Cash Credit in Banking System

Introduction: 

Banks provide Cash Credit (CC) facility to the industrial/trading units to finance their daily working capital requirements. The working capital funds are generally required for the purchase of raw materials, for payment of labour, power charges, for storing semi-finished and finished goods till they are actually sold out and for financing the sales by way of sundry debtors/receivables. 

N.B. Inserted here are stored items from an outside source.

import Literature.Analysis.FluidPDE.LThetaPressureSliceBounds
import Literature.Analysis.FluidPDE.SerrinEnstrophyGronwall
import Literature.Analysis.FluidPDE.LThetaEnergyBalance
import HarnessLib

/-!
# The `L^θ` slice inequality with the pressure gradient in `L^{(θ+2)/3}` (Lemarié-Rieusset, Prop. 11.7, case `q ≥ 3`)

Analysis/FluidPDE proof file (theorems only: no definition, no named fact, no `sorry`).
Search for candidate a priori estimates; no regularity claim. The analytic core of the case
`q ≥ 3` of the pressure regularity criterion `Literature.Analysis.FluidPDE.pressureGradientCriterion`
(Berselli–Galdi 2002 / Zhou, as in Lemarié-Rieusset 2016, §11.5 Prop. 11.7, PDF pp. 365–366),
the twin of `Literature.Analysis.FluidPDE.lfour_slice_le_of_momentum` (`LFourPressureSliceEstimate`,
case `1 < q < 3`): for one slice `v = u(t)` of a classical solution with pressure `q = ϖ` and
`θ ≥ 4` (LR: `θ = 3q - 2`, i.e. `q = (θ+2)/3`),
`d/dt ∫|u|^θ = ∫ θ|u|^{θ-2}⟪u, ∂ₜu⟫ ≤ C ν^{-(1-Θ)/Θ} (…‖∇ϖ‖_{L^q}…)^{1/(2Θ)} ∫|u|^θ`,
`Θ = 3(θ-1)/(4(θ+2))`, `1/(2Θ) = 2(θ+2)/(3(θ-1)) = p` with `2/p + 3/q = 3`
(`ltheta_slice_le_of_momentum`). Ingredients (all PROVED in the tree): the slice identity
`integral_norm_rpow_inner_eq_of_momentum` (`LThetaEnergyIdentities`), the pressure bounds
(11.55)/(11.56), the Sobolev step for `|v|^{θ/2}` and the geometric-mean algebra
(`LThetaPressureSliceBounds`), Lebesgue interpolation (`lintegral_rpow_interpolate`) and Young
absorption (`mul_rpow_mul_rpow_le_absorb`, `SerrinEnstrophyGronwall`). The Calderón–Zygmund bound
`‖ϖ‖_{(θ+2)/2} ≤ C_S‖v‖²_{θ+2}` enters as a hypothesis (Stein; `NormalisedPressureLpClass` for the
normalised pressure). The Grönwall step on a Tao slab is `ltheta_energy_le_mul_exp` (twin of
`lfour_energy_le_mul_exp`): `∫|u(s)|^θ ≤ exp(κ ∫₀ˢ a(t)^{1/Θ}dt) ∫|u(0)|^θ`. The assembly of the
criterion for `q ≥ 3` is not in this file.

## References

* [LemarieRieusset2016] P. G. Lemarié-Rieusset, *The Navier–Stokes problem in the 21st century*,
  CRC Press 2016 — §11.5 Prop. 11.7 proof, (11.55)–(11.57) (PDF pp. 365–366).
* [BerselliGaldi2002] L. C. Berselli, G. P. Galdi, Proc. AMS 130 (2002) 3585–3595 — Thm. 3.3.
-/

noncomputable section

open MeasureTheory Set Function Filter Topology InnerProductSpace
open scoped ENNReal NNReal ContDiff RealInnerProductSpace Laplacian
import Literature.Algebra.Lie.ChevalleyEilenbergCasimirHomotopy
import Literature.NumberTheory.Automorphic.GKTensorCohomologySums
import HarnessLib

/-!
# Casimir operators and central elements on `(𝔤, K)`-cohomology; Wigner's lemma for quadratic
# Casimir operators: `H(C_V ⊗ 1) = H(1 ⊗ C_W)` on `H^q(𝔤, K; V ⊗ W)`

Topic `NumberTheory/Automorphic`; namespaces `Literature.NumberTheory.Automorphic.GKCasimir` and
`….GKTensor`. Definitions with bodies and theorems only; no named fact, no `sorry`. The
`(𝔤, K)`-side of the Casimir homotopy of `Literature.Algebra.Lie.ChevalleyEilenbergCasimirHomotopy`
for the tree's `(𝔤, K)`-module data `(ρK, ρ𝔤)` on a complex space `V` of a real matrix group `G`
(`GKCohomology`: `gkCohomology G ρK ρ𝔤 had q = H^q(𝔤, K; V)`, `gkCohomologyMap`), and for tensor
products `V ⊗ W` (`GKModuleTensor`, `GKTensorCohomologySums`).

Let `(y_s, y'_s)_s` be a finite family in `𝔤 = G.lie` whose tensor `∑_s y_s ⊗ y'_s ∈ 𝔤 ⊗_ℝ 𝔤`
is `𝔤`-INVARIANT (`∑ [X, y_s] ⊗ y'_s + y_s ⊗ [X, y'_s] = 0`) and `Ad(K)`-INVARIANT — e.g. the
canonical tensor `∑ᵢ bᵢ ⊗ bⁱ` of an `Ad`-invariant non-degenerate symmetric real bilinear form on
`𝔤` (`Literature.Algebra.Lie.sum_lie_basis_tmul_dualBasis_add`, `sum_map_basis_tmul_dualBasis`),
whose operator `C = ∑ ρ𝔤(bᵢ) ρ𝔤(bⁱ)` is the Casimir operator of the form [cite: Knapp2002, §V.4].

* `GKCasimir.op G ρ𝔤 y y' = C_V = ∑_s ρ𝔤(y_s) ρ𝔤(y'_s)`; `op_comm𝔤`, `op_commK` — it commutes with
  `𝔤` and `K`; **`GKCasimir.gkCohomologyMap_op_eq_zero`** — `H(C_V) = 0` on `H^q(𝔤, K; V)`
  [cite: ChevalleyEilenberg1948, §24]; **`GKCasimir.gkCohomologyMap_central_eq_zero`** — a central
  `Ad(K)`-fixed `Z ∈ 𝔤` acts by zero on `H^q(𝔤, K; V)` [cite: BorelWallach2000, I §1.1 (5)].
* On `V ⊗ W` (diagonal `K`, Leibniz `𝔤`): `GKTensor.mixed = M = ∑_s ρ𝔤(y_s) ⊗ σ𝔤(y'_s)`,
  `sum_rTensor_mul_lie : ∑_s (ρ𝔤(y_s) ⊗ 1) X_{y'_s} = C_V ⊗ 1 + M`,
  `sum_lTensor_mul_lie : ∑_s (1 ⊗ σ𝔤(y_s)) X_{y'_s} = M' + 1 ⊗ C_W` (`M' = M` for a symmetric
  tensor, `mixed_swap`); both sums are Casimir operators of the homotopy (`σ = ρ𝔤 ⊗ 1`,
  `σ = 1 ⊗ σ𝔤`: `sigmaLeft`, `sigmaRight`, equivariant by `lie_mul_rTensor_sub`,
  `lie_mul_lTensor_sub`) hence act by zero on `H^q(𝔤, K; V ⊗ W)`
  (`endoCohomologyHom_sum_rTensor_mul_lie_eq_zero`, `…lTensor…`);
* **`GKTensor.endoCohomologyHom_rTensor_op_eq_lTensor_op`** — `H(C_V ⊗ 1) = H(1 ⊗ C_W)` on
  `H^q(𝔤, K; V ⊗ W)`; **`GKTensor.casimir_scalar_eq_of_cohomology_ne_zero`** — if `C_V = c`,
  `C_W = c'` are scalars and `H^q(𝔤, K; V ⊗ W) ≠ 0` then `c = c'`;
  **`GKTensor.central_scalar_add_eq_zero_of_cohomology_ne_zero`** — for `Z` central acting by `c`
  on `V` and `c'` on `W`, `H^q ≠ 0` forces `c + c' = 0`.

This is WIGNER'S LEMMA [cite: BorelWallach2000, I §4.1, Thm. 4.1; §5.3] for the part of the
centre of `U(𝔤)` generated by `𝔷(𝔤)` and the quadratic Casimir elements of invariant forms —
proved here by explicit cochain homotopies instead of `Ext`; for `𝔤𝔩₂` over a number field this
part is all of `Z(𝔤_ℂ)`, which gives the infinitesimal character of the cohomological
representations (`H^q(𝔤, K_∞; π ⊗ E) ≠ 0 ⇒ χ_π = χ_{E^∨}`) used for the interior cohomology of
Bianchi manifolds [cite: Harder1987, §3.6].

## References

* A. Borel, N. Wallach, *Continuous cohomology, discrete subgroups, and representations of
  reductive groups*, 2nd ed. (2000), I §1.1 (5), §4.1 (Thm. 4.1), §5.1, §5.3. [BorelWallach2000]
* C. Chevalley, S. Eilenberg, Trans. AMS 63 (1948), §24. [ChevalleyEilenberg1948]
* A. W. Knapp, *Lie Groups Beyond an Introduction*, 2nd ed. (2002), §V.4. [Knapp2002]
* G. Harder, *Eisenstein cohomology of arithmetic groups. The case GL₂*, Invent. Math. 89 (1987),
  §3.6. [Harder1987]
-/

noncomputable section

namespace Literature.NumberTheory.Automorphic

open TensorProduct Literature.Algebra.Lie

-- Mathlib idiom (as in `GKModules`): commutator bracket on `Module.End`
attribute [local instance 100] LieRing.ofAssociativeRing

variable {A : Type*} [NormedCommRing A] [NormedAlgebra ℝ A] [NormedAlgebra ℚ A] [CompleteSpace A]
  [StarRing A] [StarModule ℝ A] {N : Type*} [Fintype N] [DecidableEq N] (G : RealMatrixGroup A N)
  {V : Type*} [AddCommGroup V] [Module ℂ V]
  (ρK : Representation ℂ G.maximalCompact V) (ρ𝔤 : G.lie →ₗ⁅ℝ⁆ Module.End ℂ V)
  (hV : ∀ (k : G.maximalCompact) (X : G.lie),
    ρK k ∘ₗ ρ𝔤 X ∘ₗ ρK k⁻¹ = ρ𝔤 (G.Ad (Subgroup.inclusion G.maximalCompact_le_carrier k) X))
  {ι : Type*} [Fintype ι] (y y' : ι → G.lie)

namespace GKCasimir

/-- **The Casimir-type operator `C = ∑_s ρ𝔤(y_s) ρ𝔤(y'_s)` of a finite family of pairs in `𝔤`**
acting on a complex space through `ρ𝔤` (for `∑ y_s ⊗ y'_s` the canonical tensor of an invariant
form: the Casimir operator of the form). [cite: Knapp2002, §V.4 (5.24)] -/
def op : Module.End ℂ V := ∑ s, ρ𝔤 (y s) * ρ𝔤 (y' s)

omit [StarModule ℝ A] in
/-- Unfolding. [folklore] -/
theorem op_apply (v : V) : op G ρ𝔤 y y' v = ∑ s, ρ𝔤 (y s) (ρ𝔤 (y' s) v) := by
  simp [op]

/-- The real-bilinear map `(u, v) ↦ ρ𝔤(u) σ𝔤(v)` into complex-linear maps. [folklore] -/
def mulBilin {W : Type*} [AddCommGroup W] [Module ℂ W] (σ𝔤 : G.lie →ₗ⁅ℝ⁆ Module.End ℂ V) :
    G.lie →ₗ[ℝ] G.lie →ₗ[ℝ] Module.End ℂ V :=
  LinearMap.mk₂ ℝ (fun u v => ρ𝔤 u * σ𝔤 v)
    (fun u u' v => by rw [map_add, add_mul])
    (fun c u v => by
      change ρ𝔤 (c • u) * σ𝔤 v = (c : ℂ) • (ρ𝔤 u * σ𝔤 v)
      rw [map_smul, ← smul_mul_assoc]; rfl)
    (fun u v v' => by rw [map_add, mul_add])
    (fun c u v => by
      change ρ𝔤 u * σ𝔤 (c • v) = (c : ℂ) • (ρ𝔤 u * σ𝔤 v)
      rw [map_smul, ← mul_smul_comm]; rfl)

omit [StarModule ℝ A] in
/-- Unfolding. [folklore] -/
@[simp] theorem mulBilin_apply (σ𝔤 : G.lie →ₗ⁅ℝ⁆ Module.End ℂ V) (u v : G.lie) :
    mulBilin G ρ𝔤 (W := V) σ𝔤 u v = ρ𝔤 u * σ𝔤 v := rfl

omit [StarModule ℝ A] in
/-- **`C` commutes with `𝔤`** when the tensor `∑ y_s ⊗ y'_s` is `𝔤`-invariant.
[cite: Knapp2002, §V.4 Prop. 5.24] -/
theorem op_comm𝔤
    (hT : ∀ X : G.lie, ∑ s, (⁅X, y s⁆ ⊗ₜ[ℝ] y' s + y s ⊗ₜ[ℝ] ⁅X, y' s⁆) = (0 : G.lie ⊗[ℝ] G.lie))
    (X : G.lie) : op G ρ𝔤 y y' ∘ₗ ρ𝔤 X = ρ𝔤 X ∘ₗ op G ρ𝔤 y y' := by
  have key := ChevalleyEilenberg.sum_bilin_eq_zero_of_tensor (y := y) (y' := y')
    (mulBilin G ρ𝔤 (W := V) ρ𝔤) (hT X)
  simp only [mulBilin_apply] at key
  have hcomm : ∀ u : G.lie, ρ𝔤 X * ρ𝔤 u = ρ𝔤 u * ρ𝔤 X + ρ𝔤 ⁅X, u⁆ := fun u => by
    rw [LieHom.map_lie, Ring.lie_def]; abel
  have h1 : ∀ s, ρ𝔤 X * (ρ𝔤 (y s) * ρ𝔤 (y' s)) =
      ρ𝔤 (y s) * ρ𝔤 (y' s) * ρ𝔤 X + (ρ𝔤 ⁅X, y s⁆ * ρ𝔤 (y' s) + ρ𝔤 (y s) * ρ𝔤 ⁅X, y' s⁆) := by
    intro s
    rw [← mul_assoc, hcomm, add_mul, mul_assoc, hcomm, mul_add, ← mul_assoc]
    abel
  change op G ρ𝔤 y y' * ρ𝔤 X = ρ𝔤 X * op G ρ𝔤 y y'
  rw [op, Finset.mul_sum, Finset.sum_mul]
  simp only [h1, Finset.sum_add_distrib, key, add_zero]

omit [StarModule ℝ A] in
include hV in
/-- `ρK k ∘ ρ𝔤 X = ρ𝔤 (Ad k X) ∘ ρK k` (the compatibility axiom, rearranged). [folklore] -/
theorem rep_mul_lie (k : G.maximalCompact) (X : G.lie) :
    ρK k * ρ𝔤 X = ρ𝔤 (G.Ad (Subgroup.inclusion G.maximalCompact_le_carrier k) X) * ρK k := by
  rw [← hV k X]
  change _ = ρK k * ρ𝔤 X * ρK k⁻¹ * ρK k
  rw [mul_assoc, ← map_mul, inv_mul_cancel, map_one, mul_one]

omit [StarModule ℝ A] in
include hV in
/-- **`C` commutes with `K`** when the tensor is `Ad(K)`-invariant. [cite: Knapp2002, §V.4] -/
theorem op_commK
    (hTK : ∀ k : G.maximalCompact,
      ∑ s, G.Ad (Subgroup.inclusion G.maximalCompact_le_carrier k) (y s) ⊗ₜ[ℝ]
          G.Ad (Subgroup.inclusion G.maximalCompact_le_carrier k) (y' s) = ∑ s, y s ⊗ₜ[ℝ] y' s)
    (k : G.maximalCompact) : op G ρ𝔤 y y' ∘ₗ ρK k = ρK k ∘ₗ op G ρ𝔤 y y' := by
  have key := ChevalleyEilenberg.sum_bilin_eq_of_tensor_eq (y := y) (y' := y')
    (mulBilin G ρ𝔤 (W := V) ρ𝔤)
    (z := fun s => G.Ad (Subgroup.inclusion G.maximalCompact_le_carrier k) (y s))
    (z' := fun s => G.Ad (Subgroup.inclusion G.maximalCompact_le_carrier k) (y' s)) (hTK k)
  simp only [mulBilin_apply] at key
  have h1 : ∀ s, ρK k * (ρ𝔤 (y s) * ρ𝔤 (y' s)) =
      ρ𝔤 (G.Ad (Subgroup.inclusion G.maximalCompact_le_carrier k) (y s)) *
        ρ𝔤 (G.Ad (Subgroup.inclusion G.maximalCompact_le_carrier k) (y' s)) * ρK k := by
    intro s
    rw [← mul_assoc, rep_mul_lie G ρK ρ𝔤 hV, mul_assoc, rep_mul_lie G ρK ρ𝔤 hV, ← mul_assoc]
  change op G ρ𝔤 y y' * ρK k = ρK k * op G ρ𝔤 y y'
  rw [op, Finset.mul_sum]
  simp only [h1]
  rw [← Finset.sum_mul, key, Finset.sum_mul]

/-! ### `H(C) = 0` on `H^q(𝔤, K; V)` -/

/-- The action `ρ𝔤` on the carrier, as a real-linear map into real-linear endomorphisms (the `σ`
of the Casimir homotopy). [folklore] -/
def sigmaSelf : G.lie →ₗ[ℝ] Module.End ℝ (GKCarrier G ρ𝔤) :=
  (LieModule.toEnd ℝ G.lie (GKCarrier G ρ𝔤) : G.lie →ₗ⁅ℝ⁆ Module.End ℝ (GKCarrier G ρ𝔤)).toLinearMap

omit [StarModule ℝ A] in
/-- Equivariance of `σ = ρ`. [folklore] -/
theorem sigmaSelf_equivariant (x u : G.lie) :
    LieModule.toEnd ℝ G.lie (GKCarrier G ρ𝔤) x * sigmaSelf G ρ𝔤 u -
        sigmaSelf G ρ𝔤 u * LieModule.toEnd ℝ G.lie (GKCarrier G ρ𝔤) x =
      sigmaSelf G ρ𝔤 ⁅x, u⁆ := by
  change LieModule.toEnd ℝ G.lie (GKCarrier G ρ𝔤) x * LieModule.toEnd ℝ G.lie (GKCarrier G ρ𝔤) u -
      LieModule.toEnd ℝ G.lie (GKCarrier G ρ𝔤) u * LieModule.toEnd ℝ G.lie (GKCarrier G ρ𝔤) x =
    LieModule.toEnd ℝ G.lie (GKCarrier G ρ𝔤) ⁅x, u⁆
  rw [LieHom.map_lie, Ring.lie_def]

omit [StarModule ℝ A] in
/-- `K`-equivariance of `σ = ρ` for the pair action. [folklore] -/
theorem sigmaSelf_equivariantK (k : G.maximalCompact) (u : G.lie) :
    (gkPairAction G ρK ρ𝔤 hV).τ k ∘ₗ sigmaSelf G ρ𝔤 u =
      sigmaSelf G ρ𝔤 ((gkPairAction G ρK ρ𝔤 hV).σ k u) ∘ₗ (gkPairAction G ρK ρ𝔤 hV).τ k :=
  LinearMap.ext fun m => (gkPairAction G ρK ρ𝔤 hV).compat k u m

/-- **The Casimir operator acts by zero on `H^q(𝔤, K; V)`** (Chevalley–Eilenberg's homotopy,
`Literature.Algebra.Lie.ChevalleyEilenbergCasimirHomotopy`).
[cite: ChevalleyEilenberg1948, §24] [cite: BorelWallach2000, I §5.1] -/
theorem gkCohomologyMap_op_eq_zero
    (hT : ∀ X : G.lie, ∑ s, (⁅X, y s⁆ ⊗ₜ[ℝ] y' s + y s ⊗ₜ[ℝ] ⁅X, y' s⁆) = (0 : G.lie ⊗[ℝ] G.lie))
    (hTK : ∀ k : G.maximalCompact,
      ∑ s, G.Ad (Subgroup.inclusion G.maximalCompact_le_carrier k) (y s) ⊗ₜ[ℝ]
          G.Ad (Subgroup.inclusion G.maximalCompact_le_carrier k) (y' s) = ∑ s, y s ⊗ₜ[ℝ] y' s)
    (q : ℕ) (x : gkCohomology G ρK ρ𝔤 hV q) :
    gkCohomologyMap G ρK ρ𝔤 hV (op G ρ𝔤 y y') (op_comm𝔤 G ρ𝔤 y y' hT) (op_commK G ρK ρ𝔤 hV y y' hTK)
      q x = 0 := by
  rw [gkCohomologyMap_apply]
  have h0 := ChevalleyEilenberg.gKCohomologyMap_casimirEndo_eq_zero (σ := sigmaSelf G ρ𝔤)
    (y := y) (y' := y') G.kInLie (gkPairAction G ρK ρ𝔤 hV) (sigmaSelf_equivariant G ρ𝔤) hT
    (sigmaSelf_equivariantK G ρK ρ𝔤 hV) hTK q x
  rw [ChevalleyEilenberg.gKCohomologyMap] at h0
  refine Eq.trans (ChevalleyEilenberg.Subcomplex.IsCochainMapTo.cohomologyMap_congr
    (ChevalleyEilenberg.Subcomplex.isCochainMapTo_gK_map _ _ _
      (GKCarrier.endo_comm G ρK ρ𝔤 hV (op G ρ𝔤 y y') (op_comm𝔤 G ρ𝔤 y y' hT)
        (op_commK G ρK ρ𝔤 hV y y' hTK)))
    (ChevalleyEilenberg.Subcomplex.isCochainMapTo_gK_map _ _ _
      (ChevalleyEilenberg.tau_comp_casimirEndo (gkPairAction G ρK ρ𝔤 hV)
        (sigmaSelf_equivariant G ρ𝔤) hT (sigmaSelf_equivariantK G ρK ρ𝔤 hV) hTK))
    (fun q f _ => ?_) q x) h0
  ext v
  change op G ρ𝔤 y y' (f v) = ChevalleyEilenberg.casimirOp (sigmaSelf G ρ𝔤) y y' (f v)
  rw [op_apply, ChevalleyEilenberg.casimirOp_apply]
  rfl

/-! ### Central elements -/

omit [StarModule ℝ A] in
/-- A central `Z ∈ 𝔤` gives a `𝔤`-endomorphism `ρ𝔤 Z`. [folklore] -/
theorem lie_comm𝔤 {Z : G.lie} (hZ : ∀ X : G.lie, ⁅Z, X⁆ = 0) (X : G.lie) :
    ρ𝔤 Z ∘ₗ ρ𝔤 X = ρ𝔤 X ∘ₗ ρ𝔤 Z := by
  change ρ𝔤 Z * ρ𝔤 X = ρ𝔤 X * ρ𝔤 Z
  have h := LieHom.map_lie ρ𝔤 Z X
  rw [hZ, map_zero, Ring.lie_def] at h
  exact (sub_eq_zero.mp h.symm)

omit [StarModule ℝ A] in
include hV in
/-- An `Ad(K)`-fixed `Z ∈ 𝔤` gives a `K`-endomorphism `ρ𝔤 Z`. [folklore] -/
theorem lie_commK {Z : G.lie}
    (hZK : ∀ k : G.maximalCompact, G.Ad (Subgroup.inclusion G.maximalCompact_le_carrier k) Z = Z)
    (k : G.maximalCompact) : ρ𝔤 Z ∘ₗ ρK k = ρK k ∘ₗ ρ𝔤 Z := by
  change ρ𝔤 Z * ρK k = ρK k * ρ𝔤 Z
  rw [rep_mul_lie G ρK ρ𝔤 hV, hZK]

/-- **A central `Ad(K)`-fixed element of `𝔤` acts by zero on `H^q(𝔤, K; V)`** (Cartan's homotopy
formula). [cite: BorelWallach2000, I §1.1 (5)] -/
theorem gkCohomologyMap_central_eq_zero {Z : G.lie} (hZ : ∀ X : G.lie, ⁅Z, X⁆ = 0)
    (hZK : ∀ k : G.maximalCompact, G.Ad (Subgroup.inclusion G.maximalCompact_le_carrier k) Z = Z)
    (q : ℕ) (x : gkCohomology G ρK ρ𝔤 hV q) :
    gkCohomologyMap G ρK ρ𝔤 hV (ρ𝔤 Z) (lie_comm𝔤 G ρ𝔤 hZ) (lie_commK G ρK ρ𝔤 hV hZK) q x = 0 := by
  rw [gkCohomologyMap_apply]
  have h0 := ChevalleyEilenberg.gKCohomologyMap_centralEndo_eq_zero G.kInLie
    (gkPairAction G ρK ρ𝔤 hV) (z := Z) hZ hZK q x
  rw [ChevalleyEilenberg.gKCohomologyMap] at h0
  refine Eq.trans (ChevalleyEilenberg.Subcomplex.IsCochainMapTo.cohomologyMap_congr
    (ChevalleyEilenberg.Subcomplex.isCochainMapTo_gK_map _ _ _
      (GKCarrier.endo_comm G ρK ρ𝔤 hV (ρ𝔤 Z) (lie_comm𝔤 G ρ𝔤 hZ) (lie_commK G ρK ρ𝔤 hV hZK)))
    (ChevalleyEilenberg.Subcomplex.isCochainMapTo_gK_map _ _ _
      (ChevalleyEilenberg.tau_comp_centralEndo (gkPairAction G ρK ρ𝔤 hV) hZ hZK))
    (fun q f _ => ?_) q x) h0
  ext v
  rfl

The concept of Cash Credit: 

Cash Credit is a proper limit sanctioned by the bank to the borrowing manufacturing/trading unit against the value of the raw materials, semi-finished goods and finished goods including stores and spares; and also receivables hypothecated by the account holder with the Bank. CC is sanctioned by way of running account. Credits within the CC limit are payable on demand. CC A/c functions like a Current A/c with cheque book facility. The securities hypothecated may vary from time to time from one set of securities to another. In ‘Hypothecation’, goods remain in the possession of the borrower, who is bound under the hypothecation agreement to show the goods and the proper accounting thereof to the banker whenever the banker requires the borrower to do so. Generally, this is done in a surprise inspection of the borrower’s unit by the bank officer authorised once in a month. Thus, hypothecation is a device to create a charge over the assets under circumstances in which transfer of possession is either inconvenient or impracticable.

CC Limit Functioning: 

CC Limit is fixed based on the requirements of the borrower for its working capital as agreed with the bank. Within the agreed limit and subject to the ‘withdrawing power’ the borrower is free to draw upon his credit account any number of times according to his needs and convenience. He is also free to repay into the account as frequently as he likes. All this makes CC limit highly flexible. CC Limit is normally sanctioned for a period of one year and secured by the security of tangible assets and personal guarantee. This guarantee is on the basis of a letter of Continued Guarantee signed by the guarantor. If the account is running satisfactorily, the limit of cash credit may be renewed by the bank at the end of a year. The interest is calculated and charged to the customer’s account on the basis of the net amount of credit actually utilised, or in other words, bank charges interest on the amount utilised not on the limit sanctioned.

Types of CC Limit: 

C.C. limit sanctioned by the bank to the borrower can be of two types:


A. By way of hypothecation of goods – named simply as C.C. Limit or Open Cash Credit Limit (OCC).
B. By way of pledge of goods – the goods remain in the godown of the borrower but the lock on the gate of the godown is the bank and the key also remains with the bank. ‘Pledge’ literally means transferring the possession of goods as security for the loan. Its primary purpose is to put the goods pledged in the possession of the lender. As and when a portion or the entire goods are required by the borrower, the firm has to make a written request to the banker and the pro-rata value of the goods is to be deposited as per the agreement. It is known as Key Cash Credit (KCC).

Overdraft/CC Limit: 

Some people misconceive CC with the overdraft. CC is totally different concept than the overdraft. Overdraft is allowed to a current a/c holder against a host of securities including financial instruments like shares, units of mutual funds, surrender value of LIC policy and debentures etc for a very short duration (usually up to one week). Some overdrafts are even granted against the perceived "worth" of a current a/c holder. Such overdrafts are called clean overdrafts. The word “Overdraft” means the act of overdrawing from a Bank account. In other words, the account holder withdraws more money from a Bank Account than that what has been deposited in it.